Дикие домовые мыши живут демами – колониями, зверьки которых находятся в той или иной степени родства друг с другом и занимают одну какую-нибудь постройку человека. И пусть только попробует сюда сунуться мышь из соседнего подпола – ее прогонят, а то и убьют. Среди самцов известны высоко- и сверхагрессивные особи. (Все мышиные драки, кстати, происходят из-за нарушения границ территории). Мыши-самки тоже имеют свои ранги. Причем, высокоранговые - способны подавлять размножение низкоранговых без всяких драк, на гормональном уровне. В их присутствии эмбрионы у подчиненных  рассасываются на ранних стадиях беременности. Когда еды много, мыши, наоборот, помогают друг другу - устраивают общие гнезда. При скученности и бескормице агрессивность мышей возрастает: одни - отстаивают старые территории, другие - отправляются искать новые места и основывают свежие поселения.
        Некоторые животные вообще обходятся без драк. Например, лягушки в брачный период отплывают подальше от громко квакающего соседа и, таким образом, более равномерно распределяются по поверхности пруда.
        Внутривидовая агрессия, как уже говорилась, бывает, в основном, направлена на животных одного пола, но может – и на другого, а также – на  детенышей. Поэтому так важно затормозить ее развитие при спаривании и встрече взрослых с молодняком.
       Например, некоторые виды двукрылых насекомых являются хищниками и умеют плести паутину, как пауки. У североамериканских комаров-толкунцов самцы ткут красивые шары, куда упаковывают пойманных мелких мошек. Такие шары служат для привлечения и умиротворения  самок – чтоб ненароком не приняли самцов за мелкую мошку...  Самец рыбки колюшки исполняет перед самкой виляющий танец: вперед к самке – это агрессивный выпад, назад к гнезду – приглашение отложить икру. (Дело в том, что охраняют территорию, строят гнездо и ухаживают за икринками у колюшек самцы). Некоторые цихлиды в аналогичной ситуации, бросившись на самку, обязательно должны побить кого-то третьего, чтобы успокоиться, а то они действительно изгонят самку со своей территории. Хорошо, если им в этот момент подвернется сосед... Аквариумисты обычно держат две пары, разделенные стеклом – чтобы рыбки видели друг друга и могли угрожать сопернику.
      Инфантицид (который уже упоминался) как агрессия взрослых к детенышам, заканчивающаяся убийством последних, служит одним из способов регуляции численности популяции. Он происходит при стрессах, перенаселении или при недостатке корма.
        Оборотной стороной агрессии всегда является страх. Желание напасть и желание убежать сопровождают друг друга, какое из них победит – зависит от ситуации и многих сопутствующих факторов. Если оба желания равны, включается какое-либо другое действие. Замещающая реакция – когда птицы, вместо того, чтобы атаковать соперника, начинают чистить перышки, а мелкие зверьки – умываться.  Переадресовочная реакция – когда агрессор набрасывается не на соперника, вызвавшего ярость, а на посторонний предмет. Скворец, который сердито клюет сухие листочки и человек, который стучит кулаком по столу – делают одно и то же: они переадресовывают свое возбуждение совершенно постороннему, неодушевленному предмету. У собак, при невозможности подраться с соперником, проявление переадресовочной реакции не всегда безобидно: иногда они хватают и грызут поводок, а иногда – и руку владельца. Когда соперник исчезает из вида, собака ласкается к человеку как ни в чем не бывало. 

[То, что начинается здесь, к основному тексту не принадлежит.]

import Literature.MathematicalPhysics.QuantumLattice.SchwingerOSAxioms
import Literature.MathematicalPhysics.QuantumLattice.OSMomentBounds
import Literature.MathematicalPhysics.QuantumLattice.SchwartzReIm
import HarnessLib

/-!
# Growth of Schwinger functions: E0'' for OS measures and the bridge E0'' ⇒ E0'

Trunk **T-AQFT** (topic `MathematicalPhysics/QuantumLattice`), families `constructive-qft`,
`crit-ising`; part of the decomposition of the bridge `Literature.MathematicalPhysics.QuantumLattice.IsOSMeasure.exists_isOSFamily'`
(`QuantumFieldTheory/OSAxioms`, constructive-qft.S06), whose last conjunct asserts the linear
growth condition E0' (`SchwingerFamily.HasLinearGrowth`, OS II) for the Schwinger functions of an
OS measure.

Osterwalder–Schrader II [OS 1975, §IV.1] introduce, next to E0'
(`|𝔖ₙ(f)| ≤ σₙ |f|_{ns}`, `σₙ` of factorial growth, (4.1)), the "slightly stronger" product form

  (E0'') `|𝔖ₙ(f₁ ⊗ ⋯ ⊗ fₙ)| ≤ σₙ ∏ᵢ |fᵢ|_s` for all `fᵢ ∈ 𝒮`, `σₙ ≤ α (n!)^β` (4.2),

and prove in the Appendix (by S. Summers, pp. 303–305, Hermite expansion) that E0'' implies E0'.
For the moments of a measure, E0'' is exactly what the regularity axiom OS1 delivers:
Glimm–Jaffe [1987, §19.1], Prop. 19.1.1 (moments continuous in `‖f‖_{L₁} + ‖f‖_{L_p}`) and the
Remark after Prop. 19.1.2 (`|∫ φ(f)ʳ dμ| ≤ (c‖f‖)ʳ r!^q`). Accordingly this file

* defines `SchwingerFamily.HasProductGrowth` (E0'', OS II (4.2));
* records the named fact `SchwingerFamily.HasProductGrowth.hasLinearGrowth` (E0'' ⇒ E0',
  OS II Appendix; its proof needs the Hermite expansion of tempered distributions, absent from
  Mathlib);
* PROVES E0'' for the Schwinger functions of any probability measure with exponential moments
  satisfying OS1 (`IsSchwingerFamilyOf.hasProductGrowth`, `IsOSMeasure.hasProductGrowth`), from
  the moment bound `IsOS1Regular.integral_abs_pow_eval_le` (`OSMomentBounds`), the domination of
  `L¹`/`Lᵖ` norms by Schwartz norms (`exists_integral_abs_le_schwartzNorm`, Mathlib
  `SchwartzMap.eLpNorm_le_seminorm`), homogeneity, `∏|xᵢ| ≤ 1 + ∑|xᵢ|ⁿ`, and the expansion of a
  complex tensor product into `2ⁿ` real ones (`eq_sum_tensorFin_reIm`, `SchwartzReIm`). The
  resulting constants are `σₙ = 2ⁿ (1 + 2n e^{2|c|} n! Kⁿ) ≤ (e² + 2e^{2|c|} e^{4K}) (n!)²`.

## Sources

* K. Osterwalder, R. Schrader, *Axioms for Euclidean Green's functions II*, Comm. Math. Phys.
  42 (1975) 281–305: §IV.1, (4.1) E0', (4.2) E0'', Remark 1 p. 287; Appendix (S. Summers),
  pp. 303–305, Theorem "E0'' implies E0'". [OsterwalderSchraderCMP1975]
* J. Glimm, A. Jaffe, *Quantum Physics: a functional integral point of view*, 2nd ed. (1987),
  §19.1: Prop. 19.1.1 (p. 302), Prop. 19.1.2 and Remark (pp. 302–303). [GlimmJaffeQP1987]

## Mathlib

Used: `SchwartzMap.eLpNorm_le_seminorm`, `SchwartzMap.norm_toLp`, `Real.pow_div_factorial_le_exp`,
`Finset.prod_le_prod`, `Fintype.card_finset`. Searched and absent at the pin: Hermite functions
as a basis of `L²`/`𝓢` (`hermite` only as polynomials, `Mathlib/RingTheory/Polynomial/Hermite`),
any growth statement for distributions on tensor products.
-/

open scoped SchwartzMap ComplexConjugate
open MeasureTheory Filter Topology Complex

noncomputable section


namespace Literature.MathematicalPhysics.QuantumLattice

/-! ### `Lᵖ` norms are controlled by Schwartz norms -/

section LpControl

variable {d : ℕ}

/-- **`L¹` and `Lᵖ` norms are dominated by a Schwartz norm** (Mathlib
`SchwartzMap.eLpNorm_le_seminorm`, repackaged): for real `p ≥ 1` there are an order `s` and a
constant `K > 0` with `∫|f| ≤ K |f|_s` and `∫|f|ᵖ ≤ (K |f|_s)ᵖ` for all real test functions `f`
on `ℝ^d` (`|f|_s = schwartzNorm s (ofRealTest f)`). This is the comparison
`‖f‖_{L₁} + ‖f‖_{L_p} ≤ const |f|_s` between Glimm–Jaffe's norm (19.1.1) and the Schwartz norms
of OS II §2. [folklore] -/
theorem exists_integral_abs_le_schwartzNorm {p : ℝ} (hp : 1 ≤ p) :
    ∃ (s : ℕ) (K : ℝ), 0 < K ∧ ∀ f : 𝓢(EuclideanSpace ℝ (Fin d), ℝ),
      (∫ x, |f x|) ≤ K * schwartzNorm s (ofRealTest f) ∧
        (∫ x, |f x| ^ p) ≤ (K * schwartzNorm s (ofRealTest f)) ^ p := by
  have hp0 : 0 < p := lt_of_lt_of_le one_pos hp
  obtain ⟨k₁, C₁, h₁⟩ := SchwartzMap.eLpNorm_le_seminorm ℝ ℝ (1 : ENNReal)
    (volume : Measure (EuclideanSpace ℝ (Fin d)))
  obtain ⟨k₂, C₂, h₂⟩ := SchwartzMap.eLpNorm_le_seminorm ℝ ℝ (ENNReal.ofReal p)
    (volume : Measure (EuclideanSpace ℝ (Fin d)))
  refine ⟨max k₁ k₂, max (max (C₁ : ℝ) C₂) 1, lt_of_lt_of_le one_pos (le_max_right _ _), fun f => ?_⟩
  set K : ℝ := max (max (C₁ : ℝ) C₂) 1 with hK
  set M : ℝ := schwartzNorm (max k₁ k₂) (ofRealTest f) with hM
  have hM0 : 0 ≤ M := schwartzNorm_nonneg _ _
  have hK1 : (C₁ : ℝ) ≤ K := (le_max_left _ _).trans (le_max_left _ _)
  have hK2 : (C₂ : ℝ) ≤ K := (le_max_right _ _).trans (le_max_left _ _)
  have hsup₁ : (Finset.Iic (k₁, 0)).sup (schwartzSeminormFamily ℝ _ ℝ) f ≤ M :=
    (sup_seminorm_le_schwartzNorm k₁ f).trans (schwartzNorm_mono (le_max_left _ _) _)
  have hsup₂ : (Finset.Iic (k₂, 0)).sup (schwartzSeminormFamily ℝ _ ℝ) f ≤ M :=
    (sup_seminorm_le_schwartzNorm k₂ f).trans (schwartzNorm_mono (le_max_right _ _) _)
  -- `L¹`
  have hL1 : eLpNorm f 1 (volume : Measure (EuclideanSpace ℝ (Fin d))) ≤ ENNReal.ofReal (C₁ * M) := by
    refine (h₁ f).trans ?_
    rw [ENNReal.ofReal_mul C₁.coe_nonneg, ENNReal.ofReal_coe_nnreal]
    gcongr
  have hI1 : ∫ x, |f x| ≤ K * M := by
    rw [integral_abs_eq_norm_toLp, SchwartzMap.norm_toLp]
    calc (eLpNorm f 1 (volume : Measure (EuclideanSpace ℝ (Fin d)))).toReal ≤ C₁ * M :=
          ENNReal.toReal_le_of_le_ofReal (mul_nonneg C₁.coe_nonneg hM0) hL1
      _ ≤ K * M := mul_le_mul_of_nonneg_right hK1 hM0
  -- `Lᵖ`
  have hLp : eLpNorm f (ENNReal.ofReal p) (volume : Measure (EuclideanSpace ℝ (Fin d))) ≤
      ENNReal.ofReal (C₂ * M) := by
    refine (h₂ f).trans ?_
    rw [ENNReal.ofReal_mul C₂.coe_nonneg, ENNReal.ofReal_coe_nnreal]
    gcongr
  have hIp : ∫ x, |f x| ^ p ≤ (K * M) ^ p := by
    rw [integral_abs_rpow_eq_norm_toLp_rpow hp0, SchwartzMap.norm_toLp]
    refine Real.rpow_le_rpow ENNReal.toReal_nonneg ?_ hp0.le
    calc (eLpNorm f (ENNReal.ofReal p) (volume : Measure (EuclideanSpace ℝ (Fin d)))).toReal
        ≤ C₂ * M := ENNReal.toReal_le_of_le_ofReal (mul_nonneg C₂.coe_nonneg hM0) hLp
      _ ≤ K * M := mul_le_mul_of_nonneg_right hK2 hM0
  exact ⟨hI1, hIp⟩

end LpControl

/-! ### E0'': product growth of Schwinger functions -/

namespace SchwingerFamily

variable {E : Type*} [NormedAddCommGroup E] [NormedSpace ℝ E]

/-- **(E0'') Product growth condition** (Osterwalder–Schrader II, CMP 42 (1975), §IV.1, (4.2)):
there exist an order `s` and a sequence `σₙ` of factorial growth (`σₙ ≤ α (n!)^β`) such that
`|𝔖ₙ(φ₁ ⊗ ⋯ ⊗ φₙ)| ≤ σₙ ∏ᵢ |φᵢ|_s` for all one-point (complex) test functions `φ₁, …, φₙ`
(tensor products via the witness predicate `IsTensorOf`; `|·|_s = schwartzNorm s`). OS II print
E0'' together with `𝔖₀ = 1` and `𝔖ₙ ∈ 𝒮'`; the normalisation is kept separate
(`IsNormalized`) as for `HasLinearGrowth` (E0'). "Slightly stronger than E0'": E0'' ⇒ E0'
(OS II, Remark 1 p. 287 and Appendix). [cite: OsterwalderSchraderCMP1975, §IV.1 (4.2)] -/
def HasProductGrowth (S : SchwingerFamily E) : Prop :=
  ∃ (s : ℕ) (σ : ℕ → ℝ) (α β : ℝ), (∀ n, σ n ≤ α * (n.factorial : ℝ) ^ β) ∧
    ∀ (n : ℕ) (φ : Fin n → 𝓢(E, ℂ)) (F : 𝓢((Fin n → E), ℂ)), IsTensorOf F φ →
      ‖S n F‖ ≤ σ n * ∏ i, schwartzNorm s (φ i)

/-- **E0'' implies E0'** (Osterwalder–Schrader II, CMP 42 (1975): Remark 1 after Theorem
`E' (or E'') → R'`, p. 287, "as E0'' implies E0' (see Appendix)", and the Appendix by
S. Summers, pp. 303–305, Theorem "Condition E0'' implies E0'": if `T ∈ 𝒮'(ℝ^{4n})` satisfies
`|T(h₁ ⊗ ⋯ ⊗ hₙ)| ≤ cⁿ ∏ |hᵢ|_r` for all `hᵢ ∈ 𝒮(ℝ⁴)` then `|T(g)| ≤ c'ⁿ |g|_{n t}` for all
`g ∈ 𝒮(ℝ^{4n})`, `t = 2r + 7`, proved by a Hermite expansion of `T`). Stated for a
finite-dimensional one-point space `E` (the printed `ℝ⁴`; the argument is dimension-independent
up to the values of `t` and `c'`). Known theorem; proof deferred (it needs the Hermite expansion
of tempered distributions, absent from Mathlib). [cite: OsterwalderSchraderCMP1975, Appendix (S. Summers), Theorem E0'' ⇒ E0', pp. 303–305] -/
def HasProductGrowth.hasLinearGrowth : Prop :=
  ∀ [FiniteDimensional ℝ E] {S : SchwingerFamily E}, S.HasProductGrowth → S.HasLinearGrowth

end SchwingerFamily

/-! ### OS measures satisfy E0'' -/

section Measure

variable {d : ℕ} {μ : Measure (FieldConfig (EuclideanSpace ℝ (Fin d)))} {p c : ℝ}

/-- **The Schwinger functions of a measure with exponential moments and OS1 satisfy the product
growth condition E0''** with `σₙ` of factorial growth: from the moment bound
`∫|ω(h)|ⁿ ≤ 2e^{2|c|} n! Kⁿ` for `|h|_s ≤ 1` (`IsOS1Regular.integral_abs_pow_eval_le` and
`exists_integral_abs_le_schwartzNorm`), homogeneity, `∏|xᵢ| ≤ 1 + ∑|xᵢ|ⁿ`, and the expansion of
complex tensor products into `2ⁿ` real ones. This is Glimm–Jaffe's bound
`|∫ φ(f)ʳ dμ| ≤ (c‖f‖)ʳ r!^q` (Remark after Prop. 19.1.2, p. 303) polarised to distinct factors,
i.e. E0'' of OS II (4.2) for the moments (6.1.15). [cite: GlimmJaffeQP1987, §19.1 Prop. 19.1.1–19.1.2] -/
theorem IsSchwingerFamilyOf.hasProductGrowth [IsProbabilityMeasure μ]
    {S : SchwingerFamily (EuclideanSpace ℝ (Fin d))} (hS : IsSchwingerFamilyOf μ S)
    (h1 : IsOS1Regular μ p c) (hexp : HasExponentialMoments μ) : S.HasProductGrowth := by
  have hall : HasAllMoments μ := HasExponentialMoments.hasAllMoments_holds hexp
  obtain ⟨s, K, hK, hLK⟩ := exists_integral_abs_le_schwartzNorm (d := d) h1.1
  -- the real bound
  set B : ℕ → ℝ := fun n => 1 + n * (2 * Real.exp (2 * |c|) * n.factorial * K ^ n) with hB
  have hB0 : ∀ n, 0 ≤ B n := fun n => by positivity
  have hunit : ∀ (n : ℕ) (u : 𝓢(EuclideanSpace ℝ (Fin d), ℝ)), schwartzNorm s (ofRealTest u) = 1 →
      ∫ ω, |ω u| ^ n ∂μ ≤ 2 * Real.exp (2 * |c|) * n.factorial * K ^ n := by
    intro n u hu
    have h := hLK u
    rw [hu, mul_one] at h
    exact h1.integral_abs_pow_eval_le hexp u hK h.1 h.2 n
  have hreal : ∀ (n : ℕ) (f : Fin n → 𝓢(EuclideanSpace ℝ (Fin d), ℝ)),
      |moment μ n f| ≤ B n * ∏ i, schwartzNorm s (ofRealTest (f i)) := by
    intro n f
    set N : Fin n → ℝ := fun i => schwartzNorm s (ofRealTest (f i)) with hN
    have hN0 : ∀ i, 0 ≤ N i := fun i => schwartzNorm_nonneg _ _
    by_cases hz : ∃ i, N i = 0
    · obtain ⟨i, hi⟩ := hz
      have hfi : f i = 0 := eq_zero_of_schwartzNorm_ofRealTest_eq_zero hi
      have hm : moment μ n f = 0 := by
        unfold moment
        refine (integral_congr_ae (ae_of_all _ fun ω => ?_)).trans (integral_zero _ _)
        exact Finset.prod_eq_zero (Finset.mem_univ i) (by rw [hfi, map_zero])
      rw [hm, abs_zero]
      exact mul_nonneg (hB0 n) (Finset.prod_nonneg fun i _ => hN0 i)
    push Not at hz
    have hNpos : ∀ i, 0 < N i := fun i => lt_of_le_of_ne (hN0 i) (Ne.symm (hz i))
    let u : Fin n → 𝓢(EuclideanSpace ℝ (Fin d), ℝ) := fun i => (N i)⁻¹ • f i
    have hu1 : ∀ i, schwartzNorm s (ofRealTest (u i)) = 1 := by
      intro i
      simp only [u]
      rw [schwartzNorm_ofRealTest_smul, abs_of_pos (inv_pos.2 (hNpos i)), inv_mul_cancel₀ (hNpos i).ne']
    have hfu : ∀ i (ω : FieldConfig (EuclideanSpace ℝ (Fin d))), ω (f i) = N i * ω (u i) := by
      intro i ω
      simp only [u, map_smul, smul_eq_mul]
      rw [← mul_assoc, mul_inv_cancel₀ (hNpos i).ne', one_mul]
    have hmom : moment μ n f = (∏ i, N i) * moment μ n u := by
      unfold moment
      rw [← integral_const_mul]
      refine integral_congr_ae (ae_of_all _ fun ω => ?_)
      simp only [hfu, Finset.prod_mul_distrib]
    have hmu : |moment μ n u| ≤ B n := by
      unfold moment
      calc |∫ ω, ∏ i, ω (u i) ∂μ| ≤ ∫ ω, |∏ i, ω (u i)| ∂μ := abs_integral_le_integral_abs
        _ = ∫ ω, ∏ i, |ω (u i)| ∂μ := by simp_rw [Finset.abs_prod]
        _ ≤ ∫ ω, (1 + ∑ i, |ω (u i)| ^ n) ∂μ := by
            refine integral_mono (hall.integrable_prod_abs u)
              ((integrable_const _).add (integrable_finsetSum _ fun i _ => hall.integrable_abs_pow _ _))
              fun ω => ?_
            exact prod_le_one_add_sum_pow (fun i => |ω (u i)|) fun i => abs_nonneg _
        _ = 1 + ∑ i, ∫ ω, |ω (u i)| ^ n ∂μ := by
            rw [integral_add (integrable_const _) (integrable_finsetSum _ fun i _ => hall.integrable_abs_pow _ _),
              integral_finsetSum _ fun i _ => hall.integrable_abs_pow _ _]
            simp
        _ ≤ 1 + ∑ _i : Fin n, 2 * Real.exp (2 * |c|) * n.factorial * K ^ n := by
            gcongr with i
            exact hunit n (u i) (hu1 i)
        _ = B n := by simp [hB]
    rw [hmom, abs_mul, abs_of_nonneg (Finset.prod_nonneg fun i _ => hN0 i), mul_comm]
    exact mul_le_mul_of_nonneg_right hmu (Finset.prod_nonneg fun i _ => hN0 i)
  -- the complex bound
  refine ⟨s, fun n => 2 ^ n * B n, Real.exp 2 + 2 * Real.exp (2 * |c|) * Real.exp (4 * K), 2, ?_, ?_⟩
  · intro n
    have hfac : (1 : ℝ) ≤ n.factorial := by exact_mod_cast Nat.one_le_iff_ne_zero.2 (Nat.factorial_ne_zero n)
    have hfpos : (0 : ℝ) < n.factorial := by positivity
    have h2n : (2 : ℝ) ^ n ≤ Real.exp 2 * n.factorial := by
      have h := Real.pow_div_factorial_le_exp (2 : ℝ) zero_le_two n
      rwa [div_le_iff₀ hfpos] at h
    have hnK : (2 : ℝ) ^ n * (n * K ^ n) ≤ Real.exp (4 * K) * n.factorial := by
      have h := Real.pow_div_factorial_le_exp (4 * K) (by positivity) n
      rw [div_le_iff₀ hfpos] at h
      have hn2 : (n : ℝ) ≤ 2 ^ n := by exact_mod_cast Nat.lt_two_pow_self.le
      calc (2 : ℝ) ^ n * (n * K ^ n) ≤ 2 ^ n * (2 ^ n * K ^ n) := by gcongr
        _ = (4 * K) ^ n := by rw [show (4 : ℝ) * K = 2 * (2 * K) by ring, mul_pow, mul_pow]
        _ ≤ Real.exp (4 * K) * n.factorial := h
    rw [Real.rpow_two]
    calc (2 : ℝ) ^ n * B n
        = 2 ^ n + 2 * Real.exp (2 * |c|) * n.factorial * (2 ^ n * (n * K ^ n)) := by
          simp only [hB]; ring
      _ ≤ Real.exp 2 * n.factorial + 2 * Real.exp (2 * |c|) * n.factorial * (Real.exp (4 * K) * n.factorial) := by
          gcongr
      _ ≤ Real.exp 2 * (n.factorial * n.factorial) +
            2 * Real.exp (2 * |c|) * n.factorial * (Real.exp (4 * K) * n.factorial) := by
          gcongr
          exact le_mul_of_one_le_right hfpos.le hfac
      _ = (Real.exp 2 + 2 * Real.exp (2 * |c|) * Real.exp (4 * K)) * (n.factorial : ℝ) ^ 2 := by ring
  · intro n φ F hF
    let ψ : Finset (Fin n) → Fin n → 𝓢(EuclideanSpace ℝ (Fin d), ℝ) :=
      fun t i => if i ∈ t then reTest (φ i) else imTest (φ i)
    let T : Finset (Fin n) → 𝓢((Fin n → EuclideanSpace ℝ (Fin d)), ℂ) :=
      fun t => SchwartzMap.tensorFin n (fun i => ofRealTest (ψ t i))
    have hFT : F = ∑ t : Finset (Fin n), (I ^ (n - t.card)) • T t := by
      have h := eq_sum_tensorFin_reIm φ F hF
      simpa only [T, ψ, apply_ite ofRealTest] using h
    have hψ : ∀ t i, schwartzNorm s (ofRealTest (ψ t i)) ≤ schwartzNorm s (φ i) := by
      intro t i
      simp only [ψ]
      split_ifs
      · exact schwartzNorm_ofRealTest_reTest_le s (φ i)
      · exact schwartzNorm_ofRealTest_imTest_le s (φ i)
    have hT : ∀ t, ‖S n (T t)‖ ≤ B n * ∏ i, schwartzNorm s (φ i) := by
      intro t
      rw [hS n (ψ t) (T t) (isTensorOf_tensorFin _), Complex.norm_real, Real.norm_eq_abs]
      refine (hreal n (ψ t)).trans (mul_le_mul_of_nonneg_left ?_ (hB0 n))
      exact Finset.prod_le_prod (fun i _ => schwartzNorm_nonneg _ _) fun i _ => hψ t i
    calc ‖S n F‖ = ‖∑ t : Finset (Fin n), (I ^ (n - t.card)) • S n (T t)‖ := by
          rw [hFT, map_sum]
          simp_rw [map_smul]
      _ ≤ ∑ t : Finset (Fin n), ‖(I ^ (n - t.card)) • S n (T t)‖ := norm_sum_le _ _
      _ = ∑ t : Finset (Fin n), ‖S n (T t)‖ := by
          refine Finset.sum_congr rfl fun t _ => ?_
          rw [norm_smul, norm_pow, Complex.norm_I, one_pow, one_mul]
      _ ≤ ∑ _t : Finset (Fin n), B n * ∏ i, schwartzNorm s (φ i) := Finset.sum_le_sum fun t _ => hT t
      _ = 2 ^ n * B n * ∏ i, schwartzNorm s (φ i) := by
          rw [Finset.sum_const, Finset.card_univ, Fintype.card_finset, Fintype.card_fin, nsmul_eq_mul]
          push_cast
          ring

            Из замещающих и переадресовочных действий возникают сложные брачные и боевые ритуалы птиц и зверей. Утка огаря "подзуживает" своего партнера напасть на соседнюю пару: она плывет к ним с угрожающим видом, потом возвращается к своему самцу, как бы в поисках защиты. Если по соседству никаких других огарей нет, самка все равно проделывает подобный набор движений. Для кряквы такое "натравливание" – всего лишь ритуал, брачное предложение. (Не приглашение к спариванию – для этого существует определенное покачивание туловищем – а  предложение заключить длительный союз.) Делает его утка. Если селезень "согласен", он отворачивает клюв в сторону (умиротворяющее движение, показ самке, что он не имеет агрессивных намерений лично к ней) и отвечает частым покрякиванием; на воде ритуал дополняется "прихорашиванием" и "прихлебыванием" – птица чистит перышки и цедит воду клювом (замещающая реакция: не кидаться же, в самом деле, колотить соседей!)

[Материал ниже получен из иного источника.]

import Summits.BirchSwinnertonDyer.BirchSwinnertonDyer.Theorems.KolyvaginDepthDoorMSymbolCert1717b1Cert
import HarnessLib

/-!
# Route `KolyvaginDepthDoor`, crux `KolyvaginDepthSupplyKN` (stmt-BirchSwinnertonDyer-22820) —
# DEPTH TABLE v30, DATA of `1717b1`, part 2 (Inv1) of the check of `cert1717b1`

Helper file of the lead prover of line `levelone` (kdd-p1 g35; `--supports stmt-BirchSwinnertonDyer-22820 --as helper`);
MACHINE-WRITTEN DATA + `decide` (generator `work/py/genq_lean.py`, kit 1′ `…MSymbolCertCosetsC`). One quarter of part 2 of the check of `…MSymbolCert1717b1` (core rows reduce to the core matrix / the inverse certificate mod 65521), split for the elaboration budget. It closes nothing and BSD is NOT proved by it.

References: [CremonaAlgorithms1997] §2.2–2.5, §2.8, Table 1 (1717b1); [PopaZagier2017] §4 (13); [Kim2022StructureSelmer] §1.4.3;
[MazurTateTeitelbaum1986Invent] §I.8.
-/

set_option linter.dupNamespace false
-- the packed numerals are long literals
set_option linter.style.longLine false

noncomputable section

open scoped MatrixGroups ModularForm
open CongruenceSubgroup
open Literature.NumberTheory.EllipticCurves Literature.NumberTheory.EllipticCurves.ModularForms
open Literature.NumberTheory.Automorphic.PopaZagier (coeff12 coeff12M coeff coeffN)
open Summit.BirchSwinnertonDyer.BirchSwinnertonDyer.Rank2Observatory
open Summit.BirchSwinnertonDyer.BirchSwinnertonDyer.Rank1Residual (IntModel.frobeniusTrace_eq IntModel.minimalDiscriminantInt_eq)
open Summit.BirchSwinnertonDyer.BirchSwinnertonDyer.Theorems.KolyvaginDepthDoor.MSymbolCert.Cert389a1
  (H3 H3fin support_subset_H3fin H3fin_det H3mat_nodup H3_det H3_coeff eval_map eval_append)

namespace Summit.BirchSwinnertonDyer.BirchSwinnertonDyer.Theorems.KolyvaginDepthDoor.MSymbolCert.Cert1717b1

/-! ## §1 Part 2 of the check: Inv1 -/

set_option maxHeartbeats 4000000 in
set_option maxRecDepth 8192 in
/-- **Certificate part 2 (inv rows `20 ≤ r < 40`)** of `cert1717b1` (chunked kernel checks; 8 files at `m − 1 = 157`). [folklore] -/
theorem cert1717b1_invRows1 : ∀ r, 20 ≤ r → r < 40 → cert1717b1.invRow r = true := by
  have h0 : (List.range' 20 10).all (fun r => cert1717b1.invRow r) = true := by decide +kernel
  have h1 : (List.range' 30 10).all (fun r => cert1717b1.invRow r) = true := by decide +kernel
  intro r _hr1 hr2
  by_cases c : r < 30
  · exact cert1717b1.invRow_chunk h0 r (by omega) (by omega)
  exact cert1717b1.invRow_chunk h1 r (by omega) (by omega)

end Summit.BirchSwinnertonDyer.BirchSwinnertonDyer.Theorems.KolyvaginDepthDoor.MSymbolCert.Cert1717b1

end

        Как уже говорилось, чем лучше вооружено животное, тем больше имеется у него поведенческих запретов пускать оружие в ход. Самцы гремучих змей устраивают нечто вроде чемпионата по вольной борьбе за территорию: встают на хвосты, переплетаются с противником передней третью туловища и стараются бросить его на землю брюхом кверху. Побежденный уползает. Свой яд змеи пускают в ход для обездвиживания добычи и защиты от крупных врагов. Во втором случае, они честно предупреждают о своем намерении защищаться: гремучие змеи громко трещат погремушками на концах хвостов, а кобры – приподнимаются и раскрывают капюшон, некоторые змеи делают ложные выпады – броски в сторону хищника или человека. Они тратят порцию своего яда на защиту, когда другого выхода нет: хищник хватает их зубами, а человек – наступает ногой.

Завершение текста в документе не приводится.